=== Listed entries ===

import Summits.Ventures.PercRepro.ProfileGapMonoColoopBandSucc

/-!
# PercRepro — THE COLOOP CASE OF THE THRESHOLD FAMILY (p5, gen 23; `proofs/P5-GM1.md` §21(m‴); announced
INBOX 11585)

At a coloop `z` of `N` (`N' := N ∖ z`) every set avoiding `z` has its complement rank raised by one and every set
through `z` has the rank of its `z`-free part raised by one, so the threshold demand splits exactly as
`thresholdSum N q t = thresholdSum N' q (t−1) + #{B : ρ'(B) = q−1, ρ'(E'∖B) ≥ t} + thresholdSum N' (q−1) t`
and the supply as `#T_t(N) = #T_{t−1}^{(q)}(N') + #T_t^{(q−1)}(N')`; the middle set of the demand IS `T_t^{(q−1)}(N')`,
and the unit of slack `q − (q−1)` of the second statement pays for it: `(I_t)(N)` follows from `(I_{t−1})` at co-rank
`q` and `(I_t)` at co-rank `q − 1` for `N'` — the two statements at the offsets `t − q ∓ 1`.  A coloop is a bad
deletion point for the rule (the rank drops) but a good induction point.

* `rk_sdiff_of_notMem_coloop`, `rk_sdiff_insert_coloop`, `filter_Rq_eq_levelSetCoQ`, **`thresholdSum_coloop`**,
  `levelSetCoQ_union_lostSets_eq`, **`card_levelSetCoQ_coloop'`**, **`thresholdIneq_of_coloop`**.
-/

open scoped Matroid

namespace PercRepro.Cogirth

open Finset ThmH Skew Shadow Profile

variable {α : Type} [DecidableEq α] {M : Matroid α} [M.Finite]

section ThresholdColoop

variable {N : Matroid α} [N.Finite] {z : α} {q t : ℕ} (hz : z ∈ gr N)
  (hzc : rk N ((gr N).erase z) + 1 = rk N (gr N))

include hz hzc in
/-- The complement of a set `B ∌ z` has `N`-rank one more than its `N ∖ z`-rank (`z` a coloop). -/
theorem rk_sdiff_of_notMem_coloop {B : Finset α} (hzB : z ∉ B) :
    rk N (gr N \ B) = rk (N ＼ ({z} : Set α)) (gr (N ＼ ({z} : Set α)) \ B) + 1 := by
  have h1 : gr N \ B = insert z ((gr N).erase z \ B) := by
    ext x
    simp only [mem_sdiff, mem_insert, mem_erase]
    constructor
    · rintro ⟨hx, hxB⟩
      by_cases hxz : x = z
      · exact Or.inl hxz
      · exact Or.inr ⟨⟨hxz, hx⟩, hxB⟩
    · rintro (rfl | ⟨⟨_, hx⟩, hxB⟩)
      · exact ⟨hz, hzB⟩
      · exact ⟨hx, hxB⟩
  rw [h1, rk_insert_coloop hz hzc sdiff_subset, gr_delete', rk_delete sdiff_subset]

/-- The complement of a set through `z` is its complement in `N ∖ z`. -/
theorem rk_sdiff_insert_coloop {B' : Finset α} :
    rk N (gr N \ insert z B') = rk (N ＼ ({z} : Set α)) (gr (N ＼ ({z} : Set α)) \ B') := by
  have h1 : gr N \ insert z B' = (gr N).erase z \ B' := by
    ext x
    simp only [mem_sdiff, mem_insert, mem_erase, not_or]
    tauto
  rw [h1, gr_delete', rk_delete sdiff_subset]

/-- The rank-`k` sets of co-rank `≥ s` are `levelSetCoQ s k`. -/
theorem filter_Rq_eq_levelSetCoQ (K : Matroid α) [K.Finite] (k s : ℕ) :
    (Rq K k).filter (fun B => s ≤ rk K (gr K \ B)) = levelSetCoQ K s k := by
  ext B
  rw [mem_filter, mem_Rq, mem_levelSetCoQ]

include hz hzc in
/-- **The threshold demand at a coloop splits**: `thresholdSum N q t = thresholdSum N' q (t−1) + #T_t^{(q−1)}(N') +
thresholdSum N' (q−1) t` (`2 ≤ q`, `1 ≤ t`). -/
theorem thresholdSum_coloop (hq : 2 ≤ q) (ht : 1 ≤ t) :
    thresholdSum N q t =
      thresholdSum (N ＼ ({z} : Set α)) q (t - 1) + (levelSetCoQ (N ＼ ({z} : Set α)) t (q - 1)).card +
        thresholdSum (N ＼ ({z} : Set α)) (q - 1) t := by
  have e1 : t - 1 + 1 = t := by omega
  have e2 : q - 1 - 1 = q - 2 := by omega
  have hsplit : thresholdSum N q t =
      ∑ B ∈ (Rq N (q - 1)).filter (fun B => z ∈ B),
          (if t + 1 ≤ rk N (gr N \ B) then rk N (gr N \ B) else 0) +
        ∑ B ∈ (Rq N (q - 1)).filter (fun B => z ∉ B),
          (if t + 1 ≤ rk N (gr N \ B) then rk N (gr N \ B) else 0) := by
    unfold thresholdSum
    rw [sum_filter_add_sum_filter_not]
  -- the sets through `z`
  have hthru : ∑ B ∈ (Rq N (q - 1)).filter (fun B => z ∈ B),
      (if t + 1 ≤ rk N (gr N \ B) then rk N (gr N \ B) else 0) =
      thresholdSum (N ＼ ({z} : Set α)) (q - 1) t := by
    rw [Rq_filter_mem_eq_image_delete hz hzc (by omega : 1 ≤ q - 1)]
    have hinj : Set.InjOn (insert z)
        ((Rq (N ＼ ({z} : Set α)) (q - 1 - 1) : Finset (Finset α)) : Set (Finset α)) := by
      intro B₁ hB₁ B₂ hB₂ heq
      have hz₁ : z ∉ B₁ := by
        have := (mem_Rq.1 hB₁).1
        rw [gr_delete'] at this
        exact fun h => (mem_erase.1 (this h)).1 rfl
      have hz₂ : z ∉ B₂ := by
        have := (mem_Rq.1 hB₂).1
        rw [gr_delete'] at this
        exact fun h => (mem_erase.1 (this h)).1 rfl
      rw [← erase_insert hz₁, ← erase_insert hz₂]
      exact congrArg (fun S => S.erase z) heq
    rw [sum_image hinj]
    unfold thresholdSum
    rw [e2]
    refine sum_congr rfl (fun B' _ => ?_)
    rw [rk_sdiff_insert_coloop]
  -- the sets avoiding `z`
  have hfree : ∑ B ∈ (Rq N (q - 1)).filter (fun B => z ∉ B),
      (if t + 1 ≤ rk N (gr N \ B) then rk N (gr N \ B) else 0) =
      thresholdSum (N ＼ ({z} : Set α)) q (t - 1) + (levelSetCoQ (N ＼ ({z} : Set α)) t (q - 1)).card := by
    rw [← Rq_delete_eq_filter, ← filter_Rq_eq_levelSetCoQ, card_filter]
    unfold thresholdSum
    rw [e1, ← sum_add_distrib]
    refine sum_congr rfl (fun B hB => ?_)
    have hzB : z ∉ B := by
      have := (mem_Rq.1 hB).1
      rw [gr_delete'] at this
      exact fun h => (mem_erase.1 (this h)).1 rfl
    rw [rk_sdiff_of_notMem_coloop hz hzc hzB]
    split_ifs <;> omega
  rw [hsplit, hthru, hfree]
  ring

/-- The co-rank-`t` sets together with the lost sets (complement rank exactly `t − 1`) are the co-rank-`(t−1)`
sets (`1 ≤ t`). -/
theorem levelSetCoQ_union_lostSets_eq (K : Matroid α) [K.Finite] (ht : 1 ≤ t) (k : ℕ) :
    levelSetCoQ K t k ∪ lostSets K t k = levelSetCoQ K (t - 1) k := by
  ext S
  unfold lostSets
  rw [mem_union, mem_levelSetCoQ, mem_levelSetCoQ, mem_filter, mem_levelSet]
  constructor
  · rintro (⟨h1, h2⟩ | ⟨h1, h2⟩)
    · exact ⟨h1, by omega⟩
    · exact ⟨h1, by omega⟩
  · rintro ⟨h1, h2⟩
    by_cases h3 : t ≤ rk K (gr K \ S)
    · exact Or.inl ⟨h1, h3⟩
    · exact Or.inr ⟨h1, by omega⟩

include hz hzc in
/-- **The supply at a coloop splits**: `#T_t^{(q)}(N) = #T_{t−1}^{(q)}(N') + #T_t^{(q−1)}(N')` (`1 ≤ q`, `1 ≤ t`). -/
theorem card_levelSetCoQ_coloop' (hq : 1 ≤ q) (ht : 1 ≤ t) :
    (levelSetCoQ N t q).card =
      (levelSetCoQ (N ＼ ({z} : Set α)) (t - 1) q).card + (levelSetCoQ (N ＼ ({z} : Set α)) t (q - 1)).card := by
  rw [card_levelSetCoQ_coloop hz hzc ht hq, ← levelSetCoQ_union_lostSets_eq _ ht q]
  have hdisj : Disjoint (levelSetCoQ (N ＼ ({z} : Set α)) t q) (lostSets (N ＼ ({z} : Set α)) t q) := by
    rw [disjoint_left]
    intro S hS hS'
    rw [mem_levelSetCoQ] at hS
    unfold lostSets at hS'
    rw [mem_filter] at hS'
    omega
  rw [card_union_of_disjoint hdisj]
  ring

include hz hzc in
/-- **`(I_t)` at a coloop from the two statements of the deletion** (`2 ≤ q`, `1 ≤ t`): `(I_{t−1})` at co-rank `q`
and `(I_t)` at co-rank `q − 1` for `N ∖ z`; the middle term `#T_t^{(q−1)}(N')` of the demand is paid by the unit of
slack of the second. -/
theorem thresholdIneq_of_coloop (hq : 2 ≤ q) (ht : 1 ≤ t)
    (h1 : ThresholdIneq (N ＼ ({z} : Set α)) q (t - 1))
    (h2 : ThresholdIneq (N ＼ ({z} : Set α)) (q - 1) t) : ThresholdIneq N q t := by
  unfold ThresholdIneq at h1 h2 ⊢
  rw [thresholdSum_coloop hz hzc hq ht, card_levelSetCoQ_coloop' hz hzc (by omega) ht]
  have hq' : (q - 1) * (levelSetCoQ (N ＼ ({z} : Set α)) t (q - 1)).card +
      (levelSetCoQ (N ＼ ({z} : Set α)) t (q - 1)).card =
      q * (levelSetCoQ (N ＼ ({z} : Set α)) t (q - 1)).card := by
    have hq1 : q - 1 + 1 = q := Nat.sub_add_cancel (by omega : 1 ≤ q)
    calc (q - 1) * (levelSetCoQ (N ＼ ({z} : Set α)) t (q - 1)).card +
          (levelSetCoQ (N ＼ ({z} : Set α)) t (q - 1)).card
        = (q - 1 + 1) * (levelSetCoQ (N ＼ ({z} : Set α)) t (q - 1)).card := by ring
      _ = q * (levelSetCoQ (N ＼ ({z} : Set α)) t (q - 1)).card := by rw [hq1]
  rw [Nat.mul_add]
  omega

end ThresholdColoop

end PercRepro.Cogirth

===

Your instructions: Search the records for the word "Cogirth". Copy every line that has it.

Response for this exercise:
namespace PercRepro.Cogirth
end PercRepro.Cogirth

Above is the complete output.